Armi made in Italy, cresce l'export

Rete disarmo e Tavola della pace analizzano il Rapporto 2012 del Governo. Aumentano le esportazioni verso le zone di maggior tensione del mondo ma diminuiscono le informazioni fornite.

Nel 2011 sono aumentate le autorizzazioni a esportare

05/05/2012
Questa foto e quella di copertina sono di Nino Leto.
Questa foto e quella di copertina sono di Nino Leto.

Nel 2011 le autorizzazioni alle esportazioni di armamenti sono aumentate del 5,28%. E le operazioni più consistenti riguardano Paesi come l'Algeria e Singapore, al di fuori delle tradizionali alleanze dell'Italia: solo il 36% delle autorizzazioni, infatti, è verso Stati della Nato, dell'Ue o dell'Osce (per un valore di 1,1 miliardi di Euro), mentre oltre il 64% (per un valore di 1,959 miliardi di euro) è diretto verso Paesi non inseriti in queste rete di rapporti diplomatici che si nutre di valori comuni.


Non si tratta di dati isolati, ma di una tendenza in atto da tempo. Nell'ultimo triennio, come rivela un'analisi congiunta dei rapporti governativi, le direttrici delle esportazioni italiane sembrano essersi nuovamente orientate verso Paesi in via di sviluppo. Qualcosa di simile a quello che accadeva negli anni '70 e '80. «Questi dati allarmanti – commenta Flavio Lotti, coordinatore nazionale della Tavola della pace – dimostrano che le armi si vendono nei Paesi dove cresce l'instabilità, in contrasto con i principi della Costituzione e della legge 185 del 1990. E' particolarmente grave che l'elenco dei destinatari includa anche territori carichi di conflitti e tensioni». 

«Nel 2011 il primo Paese acquirente di armi italiane è stato l'Algeria, una terra in grave difficoltà economica, dalla quale arrivano anche denunce di violazioni dei diritti umani», prosegue Lotti. «E che dire della Libia e della Siria, due Paesi verso cui l'Italia ha esportato sistemi militari più di qualunque altro Stato europeo? Le armi uccidono la democrazia prima ancora che le persone e la vendita indiscriminata di materiali bellici rischia di ritorcersi contro le stesse politiche di sicurezza stabilite a livello nazionale ed europeo». Solo un serio confronto politico potrebbe aiutare a far luce su questioni così delicate «ma finora – fa notare ancora Lotti -  il Parlamento non ha mai discusso le relazioni annuali presentate dal Governo. Possibile che le commissioni competenti non abbiano trovato il tempo per analizzare i dati? Emerge da parte delle Camere una pericolosa disattenzione: in questo modo non è neppure possibile portare alla luce le contraddizioni contenute nei resoconti annuali». 

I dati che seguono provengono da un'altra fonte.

variable {V : Type*} [NormedAddCommGroup V] [InnerProductSpace ℝ V] {w : ℕ} {n : ℝ}
/-- The program's objective read on the pseudo-state: `e = −t Σ_σ [ω(c†_0 c_1) + ω(c†_1 c_0)] + U ω(n_↑ n_↓)`, `t = 1`. -/
def energy (ω : WindowPseudoState V w n) (U : ℝ) : ℝ := -2 * (ω.hop 0 + ω.hop 1) + U * ω.docc

/-- The density is nonnegative (it is a Gram norm). -/
lemma n_nonneg (ω : WindowPseudoState V w n) (hw : 0 < w) : 0 ≤ n := by
  have h := ω.dens ((0 : Fin 2), ⟨0, hw⟩)
  have h2 : 0 ≤ inner ℝ (ω.a ((0 : Fin 2), ⟨0, hw⟩)) (ω.a ((0 : Fin 2), ⟨0, hw⟩)) := real_inner_self_nonneg
  linarith

/-- The double occupancy is nonnegative (it is a Gram norm). -/
lemma docc_nonneg (ω : WindowPseudoState V w n) (hw : 0 < w) : 0 ≤ ω.docc := by
  rw [← ω.docc_spec ⟨0, hw⟩]; positivity

/-- Cauchy–Schwarz on the nearest-neighbour pair of annihilator kets: `ω(c†_0 c_1) ≤ n/2` per spin. -/
lemma hop_le (ω : WindowPseudoState V w n) (hw : 2 ≤ w) (σ : Fin 2) : ω.hop σ ≤ n / 2 := by
  set i0 : Fin w := ⟨0, by omega⟩
  set i1 : Fin w := ⟨1, by omega⟩
  have hh : inner ℝ (ω.a (σ, i0)) (ω.a (σ, i1)) = ω.hop σ := ω.hop_spec σ i0 i1 rfl
  have h0 := ω.dens (σ, i0)
  have h1 := ω.dens (σ, i1)
  have hsq : ‖ω.a (σ, i0) - ω.a (σ, i1)‖ ^ 2 =
      ‖ω.a (σ, i0)‖ ^ 2 - 2 * inner ℝ (ω.a (σ, i0)) (ω.a (σ, i1)) + ‖ω.a (σ, i1)‖ ^ 2 := norm_sub_sq_real _ _
  rw [← real_inner_self_eq_norm_sq (ω.a (σ, i0)), ← real_inner_self_eq_norm_sq (ω.a (σ, i1)), h0, h1, hh] at hsq
  have : 0 ≤ ‖ω.a (σ, i0) - ω.a (σ, i1)‖ ^ 2 := by positivity
  linarith

/-- (1) LOWER BOUND: every window program value is at least the band bottom `−2tn`. -/
theorem energy_ge (ω : WindowPseudoState V w n) (hw : 2 ≤ w) {U : ℝ} (hU : 0 ≤ U) : -2 * n ≤ ω.energy U := by
  have h0 := ω.hop_le hw 0
  have h1 := ω.hop_le hw 1
  have hd : 0 ≤ U * ω.docc := mul_nonneg hU (ω.docc_nonneg (by omega))
  unfold energy; linarith
import Mathlib.Analysis.SpecialFunctions.Pow.Real
import HarnessLib

/-!
# QUANT lane R8, Conjecture DIB\* — the TWO-BIG certificate, part 1: the SEGMENT (pinning) lemmas

builds on p205010 (kernel theorem, internal audit signed; external expert review pending)

Support file (`--supports stmt-CriticalPhenomena-4575`), QUANT lane seat prim-quant-p1 (gen 13).  Theorems only (pure real algebra);
no sorries, standard axioms.  Used by `…QuantTwoBigCert*` (the proof of `IndepBlob.TwoBigCert`, `…QuantTwoBig` p276261).

THE REDUCTION STEP THEY SERVE.  After the cloud chains, `TwoBigCert` is `G := T₁q₂ + T₂q₁ + K·q₁q₂ ≤ y` (`K = T₀ − T₁ − T₂`; `T₀, T₁, T₂`
the explicit level bounds, functions of the cloud credit `c` and the levels only; `qᵢ` the closures of the two conditioned blobs).  Moving the
two defect masses `e₁ ↦ e₁ + t`, `e₂ ↦ e₂ − t` keeps `c` (hence every `T`) fixed and moves `(q₁, q₂)` affinely, `q₁ + s₁t`, `q₂ − s₂t`
(`sᵢ ≥ 0`), inside the current type box.  If `K ≤ 0` the value along the segment is a CONVEX quadratic in `t`; if `K ≥ 0` one first
replaces `q₁q₂` by an affine (McCormick) majorant and the value is AFFINE in `t`.  Either way the value at `t = 0` is at most the larger of
the values at the two ends of the admissible `t`-interval, and at each end one of the two blobs sits at a PIN of its type box (sure /
kink / dead).  `seg_ex` and `seg_affine` package exactly this: four hypotheses (one per pin event) give the bound at `t = 0`.

* `Quant.IndepBlob.TwoBigSeg.quad_le_max_of_convex` — a convex quadratic on `[lo, hi] ∋ 0` is at most the max of its end values.
* `Quant.IndepBlob.TwoBigSeg.seg_ex` (bilinear value, `K ≤ 0`), `Quant.IndepBlob.TwoBigSeg.seg_affine` (affine value).
[this work]
-/

namespace Summit.CriticalPhenomena.PercolationContinuityZ3.Theorems
namespace Quant
namespace IndepBlob
namespace TwoBigSeg

/-- A convex quadratic `A t² + B t + C` (`A ≥ 0`) on an interval `[lo, hi]` containing `0` is at `0` at most `max` of its end values. [this work] -/
theorem quad_le_max_of_convex (A B C lo hi : ℝ) (hA : 0 ≤ A) (hlo : lo ≤ 0) (hhi : 0 ≤ hi) :
    C ≤ max (A * lo ^ 2 + B * lo + C) (A * hi ^ 2 + B * hi + C) := by
  by_cases hB : 0 ≤ B
  · refine le_trans ?_ (le_max_right _ _)
    nlinarith [mul_nonneg hA (sq_nonneg hi), mul_nonneg hB hhi]
  · refine le_trans ?_ (le_max_left _ _)
    have hB' : B ≤ 0 := (not_le.1 hB).le
    nlinarith [mul_nonneg hA (sq_nonneg lo), mul_nonneg (neg_nonneg.2 hB') (neg_nonneg.2 hlo)]

/-- **Segment lemma, bilinear value (`K ≤ 0`).**  Value `V t = T₁(q₂ − s₂t) + T₂(q₁ + s₁t) + K(q₁ + s₁t)(q₂ − s₂t)` with `s₁, s₂ ≥ 0`,
`K ≤ 0`; admissible `t`: `e₁ + t ∈ [a₁, b₁]`, `e₂ − t ∈ [a₂, b₂]` (currently `t = 0` admissible).  If `V t ≤ Y` whenever one of the four
pin events `e₁ + t = a₁`, `e₁ + t = b₁`, `e₂ − t = a₂`, `e₂ − t = b₂` happens (with the other coordinate admissible), then `V 0 ≤ Y`. [this work] -/
theorem seg_ex (T₁ T₂ K q₁ q₂ s₁ s₂ e₁ e₂ a₁ b₁ a₂ b₂ Y : ℝ) (hK : K ≤ 0) (hs₁ : 0 ≤ s₁) (hs₂ : 0 ≤ s₂)
    (h₁ : a₁ ≤ e₁ ∧ e₁ ≤ b₁) (h₂ : a₂ ≤ e₂ ∧ e₂ ≤ b₂)
    (hA : ∀ t, e₁ + t = a₁ → a₂ ≤ e₂ - t → e₂ - t ≤ b₂ →
      T₁ * (q₂ - s₂ * t) + T₂ * (q₁ + s₁ * t) + K * ((q₁ + s₁ * t) * (q₂ - s₂ * t)) ≤ Y)
    (hB : ∀ t, e₁ + t = b₁ → a₂ ≤ e₂ - t → e₂ - t ≤ b₂ →
      T₁ * (q₂ - s₂ * t) + T₂ * (q₁ + s₁ * t) + K * ((q₁ + s₁ * t) * (q₂ - s₂ * t)) ≤ Y)
    (hC : ∀ t, e₂ - t = a₂ → a₁ ≤ e₁ + t → e₁ + t ≤ b₁ →
      T₁ * (q₂ - s₂ * t) + T₂ * (q₁ + s₁ * t) + K * ((q₁ + s₁ * t) * (q₂ - s₂ * t)) ≤ Y)
    (hD : ∀ t, e₂ - t = b₂ → a₁ ≤ e₁ + t → e₁ + t ≤ b₁ →
      T₁ * (q₂ - s₂ * t) + T₂ * (q₁ + s₁ * t) + K * ((q₁ + s₁ * t) * (q₂ - s₂ * t)) ≤ Y) :
    T₁ * q₂ + T₂ * q₁ + K * (q₁ * q₂) ≤ Y := by
  set V : ℝ → ℝ := fun t => T₁ * (q₂ - s₂ * t) + T₂ * (q₁ + s₁ * t) + K * ((q₁ + s₁ * t) * (q₂ - s₂ * t)) with hV
  -- V t = A t² + B t + C with A = −K s₁ s₂ ≥ 0
  have hquad : ∀ t, V t = (-(K * s₁ * s₂)) * t ^ 2 + (T₂ * s₁ - T₁ * s₂ + K * (s₁ * q₂ - s₂ * q₁)) * t
      + (T₁ * q₂ + T₂ * q₁ + K * (q₁ * q₂)) := by
    intro t; simp only [hV]; ring
  have hAc : 0 ≤ -(K * s₁ * s₂) := by nlinarith [mul_nonneg hs₁ hs₂]
  -- the admissible interval
  set lo : ℝ := max (a₁ - e₁) (e₂ - b₂) with hlo
  set hi : ℝ := min (b₁ - e₁) (e₂ - a₂) with hhi
  have hlo0 : lo ≤ 0 := max_le (by linarith [h₁.1]) (by linarith [h₂.2])
  have hhi0 : 0 ≤ hi := le_min (by linarith [h₁.2]) (by linarith [h₂.1])
  have hVlo : V lo ≤ Y := by
    rcases max_choice (a₁ - e₁) (e₂ - b₂) with h | h
    · have hlo' : lo = a₁ - e₁ := by rw [hlo, h]
      have := hA lo (by rw [hlo']; ring) (by rw [hlo']; nlinarith [le_max_right (a₁ - e₁) (e₂ - b₂), h₂.1, hlo0])
        (by have := le_max_right (a₁ - e₁) (e₂ - b₂); rw [← hlo] at this; linarith)
      simpa only [hV] using this
    · have hlo' : lo = e₂ - b₂ := by rw [hlo, h]
      have := hD lo (by rw [hlo']; ring) (by have := le_max_left (a₁ - e₁) (e₂ - b₂); rw [← hlo] at this; linarith)
        (by rw [hlo']; linarith [h₁.2, h₂.2, hlo0])
      simpa only [hV] using this
  have hVhi : V hi ≤ Y := by
    rcases min_choice (b₁ - e₁) (e₂ - a₂) with h | h
    · have hhi' : hi = b₁ - e₁ := by rw [hhi, h]
      have := hB hi (by rw [hhi']; ring) (by have := min_le_right (b₁ - e₁) (e₂ - a₂); rw [← hhi] at this; linarith)
        (by rw [hhi']; linarith [h₂.2, hhi0])
      simpa only [hV] using this
    · have hhi' : hi = e₂ - a₂ := by rw [hhi, h]
      have := hC hi (by rw [hhi']; ring) (by rw [hhi']; linarith [h₁.1, hhi0])
        (by have := min_le_left (b₁ - e₁) (e₂ - a₂); rw [← hhi] at this; linarith)
      simpa only [hV] using this
  have key := quad_le_max_of_convex (-(K * s₁ * s₂)) (T₂ * s₁ - T₁ * s₂ + K * (s₁ * q₂ - s₂ * q₁))
    (T₁ * q₂ + T₂ * q₁ + K * (q₁ * q₂)) lo hi hAc hlo0 hhi0
  rw [← hquad lo, ← hquad hi] at key
  exact key.trans (max_le hVlo hVhi)

/-- **Segment lemma, affine value.**  Value `V t = T₁(q₂ − s₂t) + T₂(q₁ + s₁t) + K(β₀ + β₁(q₁ + s₁t) + β₂(q₂ − s₂t))` (any signs);
admissible `t` as in `seg_ex`.  If `V t ≤ Y` at the four pin events then `V 0 ≤ Y`. [this work] -/
theorem seg_affine (T₁ T₂ K q₁ q₂ s₁ s₂ β₀ β₁ β₂ e₁ e₂ a₁ b₁ a₂ b₂ Y : ℝ)
    (h₁ : a₁ ≤ e₁ ∧ e₁ ≤ b₁) (h₂ : a₂ ≤ e₂ ∧ e₂ ≤ b₂)
    (hA : ∀ t, e₁ + t = a₁ → a₂ ≤ e₂ - t → e₂ - t ≤ b₂ →
      T₁ * (q₂ - s₂ * t) + T₂ * (q₁ + s₁ * t) + K * (β₀ + β₁ * (q₁ + s₁ * t) + β₂ * (q₂ - s₂ * t)) ≤ Y)
    (hB : ∀ t, e₁ + t = b₁ → a₂ ≤ e₂ - t → e₂ - t ≤ b₂ →
      T₁ * (q₂ - s₂ * t) + T₂ * (q₁ + s₁ * t) + K * (β₀ + β₁ * (q₁ + s₁ * t) + β₂ * (q₂ - s₂ * t)) ≤ Y)
    (hC : ∀ t, e₂ - t = a₂ → a₁ ≤ e₁ + t → e₁ + t ≤ b₁ →
      T₁ * (q₂ - s₂ * t) + T₂ * (q₁ + s₁ * t) + K * (β₀ + β₁ * (q₁ + s₁ * t) + β₂ * (q₂ - s₂ * t)) ≤ Y)
    (hD : ∀ t, e₂ - t = b₂ → a₁ ≤ e₁ + t → e₁ + t ≤ b₁ →
      T₁ * (q₂ - s₂ * t) + T₂ * (q₁ + s₁ * t) + K * (β₀ + β₁ * (q₁ + s₁ * t) + β₂ * (q₂ - s₂ * t)) ≤ Y) :
    T₁ * q₂ + T₂ * q₁ + K * (β₀ + β₁ * q₁ + β₂ * q₂) ≤ Y := by
  set V : ℝ → ℝ := fun t => T₁ * (q₂ - s₂ * t) + T₂ * (q₁ + s₁ * t) + K * (β₀ + β₁ * (q₁ + s₁ * t) + β₂ * (q₂ - s₂ * t)) with hV
  have hquad : ∀ t, V t = (0 : ℝ) * t ^ 2 + (T₂ * s₁ - T₁ * s₂ + K * (β₁ * s₁ - β₂ * s₂)) * t
      + (T₁ * q₂ + T₂ * q₁ + K * (β₀ + β₁ * q₁ + β₂ * q₂)) := by
    intro t; simp only [hV]; ring
  set lo : ℝ := max (a₁ - e₁) (e₂ - b₂) with hlo
  set hi : ℝ := min (b₁ - e₁) (e₂ - a₂) with hhi
  have hlo0 : lo ≤ 0 := max_le (by linarith [h₁.1]) (by linarith [h₂.2])
  have hhi0 : 0 ≤ hi := le_min (by linarith [h₁.2]) (by linarith [h₂.1])
  have hVlo : V lo ≤ Y := by
    rcases max_choice (a₁ - e₁) (e₂ - b₂) with h | h
    · have hlo' : lo = a₁ - e₁ := by rw [hlo, h]
      have := hA lo (by rw [hlo']; ring) (by rw [hlo']; nlinarith [le_max_right (a₁ - e₁) (e₂ - b₂), h₂.1, hlo0])
        (by have := le_max_right (a₁ - e₁) (e₂ - b₂); rw [← hlo] at this; linarith)
      simpa only [hV] using this
    · have hlo' : lo = e₂ - b₂ := by rw [hlo, h]
      have := hD lo (by rw [hlo']; ring) (by have := le_max_left (a₁ - e₁) (e₂ - b₂); rw [← hlo] at this; linarith)
        (by rw [hlo']; linarith [h₁.2, h₂.2, hlo0])
      simpa only [hV] using this
  have hVhi : V hi ≤ Y := by
    rcases min_choice (b₁ - e₁) (e₂ - a₂) with h | h
    · have hhi' : hi = b₁ - e₁ := by rw [hhi, h]
      have := hB hi (by rw [hhi']; ring) (by have := min_le_right (b₁ - e₁) (e₂ - a₂); rw [← hhi] at this; linarith)
        (by rw [hhi']; linarith [h₂.2, hhi0])
      simpa only [hV] using this
    · have hhi' : hi = e₂ - a₂ := by rw [hhi, h]
      have := hC hi (by rw [hhi']; ring) (by rw [hhi']; linarith [h₁.1, hhi0])
        (by have := min_le_left (b₁ - e₁) (e₂ - a₂); rw [← hhi] at this; linarith)
      simpa only [hV] using this
  have key := quad_le_max_of_convex 0 (T₂ * s₁ - T₁ * s₂ + K * (β₁ * s₁ - β₂ * s₂))
    (T₁ * q₂ + T₂ * q₁ + K * (β₀ + β₁ * q₁ + β₂ * q₂)) lo hi le_rfl hlo0 hhi0
  rw [← hquad lo, ← hquad hi] at key
  exact key.trans (max_le hVlo hVhi)

end TwoBigSeg
end IndepBlob
end Quant
end Summit.CriticalPhenomena.PercolationContinuityZ3.Theorems
import Literature.NumberTheory.Rogawski1990.StabilizationSchema
import HarnessLib

/-!
# The elliptic stabilisation SUMMED over stable classes: `Σ_𝒪 J(𝒪, f′) = Σ_𝒪 SJ(𝒪, f) + i · Σ_{𝒪′} SJ_H(𝒪′, f^H)` from the class-by-class law
(Rogawski, *Automorphic representations of unitary groups in three variables* (1990), Thm. 14.5.1 (a) p. 238 ⇒ `J_{G′}(f′) = SJ_G(f) + ½ SJ_H(f′^H)`,
§14.5 pp. 240–241; §10.1 p. 146)

Topic `NumberTheory/Rogawski1990`; namespace `Literature.NumberTheory.Rogawski1990`.  THEOREMS ONLY (no definition, no named fact, no instance, no `sorry`);
pure `finsum` algebra, sequel of ★ `StabilizationSchema` (T1b-7).  The floor-0 line `F0_T1InnerFormTraceIdentity` states T1b = `EllipticStabilisation` as a
conjunction: (1) class by class `J c f′ = SJG c f + ½ · Σᶠ_{c′ : transfersTo c′ c} SJH c′ f^H` and (2) summed `Σᶠ_c J c f′ = Σᶠ_c SJG c f + ½ · Σᶠ_{c′} SJH c′ f^H`.
Here: **(1) ⇒ (2)** whenever the transfer relation is the graph of a map `t : CH → CG` («every stable class of `H` transfers to exactly one stable class of
`G`», ★ `stableClassTransfer`, pinned as `transfersTo c′ c ↔ stableClassTransfer … c′ = c` in ED 1.19c) and the class functions `J`, `SJH` are finitely
supported (the line's pins (viii⁗) and the finite-support clause of the SJ sockets):

* `finsum_finsum_subtype_eq_finsum_of_iff` — **`Σᶠ_c Σᶠ_{c′ : T c′ c} g c′ = Σᶠ_{c′} g c′`** for `T c′ c ↔ t c′ = c` and `g` finitely supported (regrouping
  a finite sum along the fibres of `t`);
* `finite_support_finsum_subtype_of_iff` — the fibre sums are finitely supported in `c`;
* **`finsum_eq_finsum_add_mul_finsum_of_forall_eq`** — from `∀ c, J c = S c + i · Σᶠ_{c′ : T c′ c} SJH c′` with `J`, `SJH` finitely supported:
  `Σᶠ_c J c = Σᶠ_c S c + i · Σᶠ_{c′} SJH c′`; and the `stabilize` reading `finsum_eq_finsum_stabilize_add_mul_finsum`.

## References
* J. D. Rogawski, *Automorphic Representations of Unitary Groups in Three Variables*, Ann. of Math. Stud. 123 (1990), Thm. 14.5.1 (a) p. 238, §14.5
  pp. 240–241, §10.1 p. 146 [Rogawski1990].
-/

noncomputable section

namespace Literature.NumberTheory.Rogawski1990

section Summed

variable {CG CH : Type*} {M : Type*} [AddCommMonoid M]

/-- The fibre sum `Σᶠ_{c′ : T c′ c} g c′` over the graph relation of `t` is the `finsum` of `g` over the fibre `t ⁻¹' {c}`. [cite: Rogawski1990, §10.1 p. 146] -/
theorem finsum_subtype_eq_finsum_mem_preimage_of_iff (T : CH → CG → Prop) (t : CH → CG) (hT : ∀ c' c, T c' c ↔ t c' = c) (g : CH → M) (c : CG) :
    ∑ᶠ c' : {c' : CH // T c' c}, g c'.1 = ∑ᶠ c' ∈ t ⁻¹' {c}, g c' := by
  rw [← finsum_set_coe_eq_finsum_mem]
  exact finsum_comp_equiv (Equiv.subtypeEquivProp (funext fun c' => propext (by rw [hT]; rfl)))
    (f := fun c' : (t ⁻¹' {c} : Set CH) => g c'.1)

/-- With `g` finitely supported, the fibre sum over `t ⁻¹' {c}` is the finite sum of `g` over the support points in the fibre. [cite: Rogawski1990, §10.1 p. 146] -/
theorem finsum_mem_preimage_eq_sum_filter [DecidableEq CG] (t : CH → CG) (g : CH → M) (hg : (Function.support g).Finite) (c : CG) :
    ∑ᶠ c' ∈ t ⁻¹' {c}, g c' = ∑ c' ∈ hg.toFinset with t c' = c, g c' := by
  classical
  rw [finsum_mem_eq_sum_filter g _ (show Function.HasFiniteSupport g from hg)]
  refine Finset.sum_congr ?_ fun _ _ => rfl
  ext c'
  simp only [Finset.mem_filter, Set.Finite.mem_toFinset, Set.mem_preimage, Set.mem_singleton_iff]

/-- The fibre sums `c ↦ Σᶠ_{c′ ∈ t⁻¹'{c}} g c′` are supported on the (finite) image of the support of `g`. [cite: Rogawski1990, §10.1 p. 146] -/
theorem support_finsum_mem_preimage_subset [DecidableEq CG] (t : CH → CG) (g : CH → M) (hg : (Function.support g).Finite) :
    (Function.support fun c => ∑ᶠ c' ∈ t ⁻¹' {c}, g c') ⊆ ↑(hg.toFinset.image t) := by
  intro c hc
  rw [Function.mem_support, finsum_mem_preimage_eq_sum_filter t g hg] at hc
  obtain ⟨c', hc', -⟩ := Finset.exists_ne_zero_of_sum_ne_zero hc
  rw [Finset.mem_filter] at hc'
  exact Finset.mem_coe.mpr (Finset.mem_image.mpr ⟨c', hc'.1, hc'.2⟩)

/-- … hence finitely supported. [cite: Rogawski1990, §10.1 p. 146] -/
theorem finite_support_finsum_subtype_of_iff (T : CH → CG → Prop) (t : CH → CG) (hT : ∀ c' c, T c' c ↔ t c' = c) (g : CH → M)
    (hg : (Function.support g).Finite) : (Function.support fun c => ∑ᶠ c' : {c' : CH // T c' c}, g c'.1).Finite := by
  classical
  simp_rw [finsum_subtype_eq_finsum_mem_preimage_of_iff T t hT]
  exact (Finset.finite_toSet _).subset (support_finsum_mem_preimage_subset t g hg)

/-- **Regrouping along the fibres of `t`: `Σᶠ_c Σᶠ_{c′ : T c′ c} g c′ = Σᶠ_{c′} g c′`** for the graph relation `T c′ c ↔ t c′ = c` and `g` finitely supported
— «the sum over the stable classes `𝒪′` of `H` which transfer to `𝒪`», then summed over `𝒪`, is the sum over all `𝒪′`. [cite: Rogawski1990, §14.5 pp. 240–241] -/
theorem finsum_finsum_subtype_eq_finsum_of_iff (T : CH → CG → Prop) (t : CH → CG) (hT : ∀ c' c, T c' c ↔ t c' = c) (g : CH → M)
    (hg : (Function.support g).Finite) : ∑ᶠ c, ∑ᶠ c' : {c' : CH // T c' c}, g c'.1 = ∑ᶠ c', g c' := by
  classical
  simp_rw [finsum_subtype_eq_finsum_mem_preimage_of_iff T t hT]
  rw [finsum_eq_sum_of_support_subset _ (support_finsum_mem_preimage_subset t g hg),
    finsum_eq_sum_of_support_subset g (by rw [hg.coe_toFinset])]
  simp_rw [finsum_mem_preimage_eq_sum_filter t g hg]
  exact Finset.sum_fiberwise_of_maps_to (fun c' hc' => Finset.mem_image_of_mem _ hc') g

end Summed

section Law

variable {CG CH : Type*} {R : Type*} [CommRing R]

/-- **The class-by-class law implies the summed law**: if `J c = S c + i · Σᶠ_{c′ : T c′ c} SJH c′` for every `c`, with `T` the graph of `t`, and `J`, `SJH` are
finitely supported, then `Σᶠ_c J c = Σᶠ_c S c + i · Σᶠ_{c′} SJH c′` — [Thm. 14.5.1 (a)] ⇒ «`J_{G′}(f′) = SJ_G(f) + ½ SJ_H(f′^H)`», the second conjunct of the line's
`EllipticStabilisation` from the first. [cite: Rogawski1990, Thm. 14.5.1 (a) p. 238; §14.5 pp. 240–241] -/
theorem finsum_eq_finsum_add_mul_finsum_of_forall_eq (T : CH → CG → Prop) (t : CH → CG) (hT : ∀ c' c, T c' c ↔ t c' = c) (i : R)
    (J S : CG → R) (SJH : CH → R) (hJ : (Function.support J).Finite) (hSJH : (Function.support SJH).Finite)
    (h : ∀ c, J c = S c + i * ∑ᶠ c' : {c' : CH // T c' c}, SJH c'.1) :
    ∑ᶠ c, J c = ∑ᶠ c, S c + i * ∑ᶠ c', SJH c' := by
  have hE : (Function.support fun c => i * ∑ᶠ c' : {c' : CH // T c' c}, SJH c'.1).Finite :=
    (finite_support_finsum_subtype_of_iff T t hT SJH hSJH).subset (Function.support_mul_subset_right _ _)
  -- `S = J − i·E` is finitely supported
  have hS : (Function.support S).Finite := by
    refine (hJ.union hE).subset fun c hc => ?_
    rw [Function.mem_support] at hc
    by_contra hc'
    rw [Set.mem_union, Function.mem_support, Function.mem_support, not_or, not_not, not_not] at hc'
    apply hc
    have h1 := h c
    rw [hc'.1, hc'.2, add_zero] at h1
    exact h1.symm
  rw [finsum_congr h, finsum_add_distrib hS hE, ← mul_finsum' _ _ (finite_support_finsum_subtype_of_iff T t hT SJH hSJH),
    finsum_finsum_subtype_eq_finsum_of_iff T t hT SJH hSJH]

/-- The same with the stable part written through ★ `stabilize`: `Σᶠ_c J c = Σᶠ_c stabilize T i J SJH c + i · Σᶠ_{c′} SJH c′` (finitely supported `J`, `SJH`;
`T` the graph of `t`). [cite: Rogawski1990, §10.1 p. 146; §14.5 pp. 240–241] -/
theorem finsum_eq_finsum_stabilize_add_mul_finsum (T : CH → CG → Prop) (t : CH → CG) (hT : ∀ c' c, T c' c ↔ t c' = c) (i : ℂ)
    (J : CG → ℂ) (SJH : CH → ℂ) (hJ : (Function.support J).Finite) (hSJH : (Function.support SJH).Finite) :
    ∑ᶠ c, J c = ∑ᶠ c, stabilize T i J SJH c + i * ∑ᶠ c', SJH c' :=
  finsum_eq_finsum_add_mul_finsum_of_forall_eq T t hT i J (stabilize T i J SJH) SJH hJ hSJH (eq_stabilize_add T i J SJH)

end Law

end Literature.NumberTheory.Rogawski1990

Ecco perché la Rete italiana per il disarmo e la Tavola della pace lavorano per iniziare quanto prima un confronto politico e chiedono al governo Monti un incontro urgente sulle esportazioni militari: «Molti punti sono da chiarire – conclude Lotti – Al momento non sappiamo neppure chi sia il consigliere militare dell'attuale esecutivo. Tuttavia vogliamo prendere sul serio la volontà di cambiamento espressa da questo Governo. Continueremo a procedere con gli strumenti che ci sono propri, confronto non violento e mobilitazione della società civile, nella speranza che il muro di silenzio, divenuto di anno in anno sempre più impenetrabile, si rompa lasciando il posto a una maggiore trasparenza».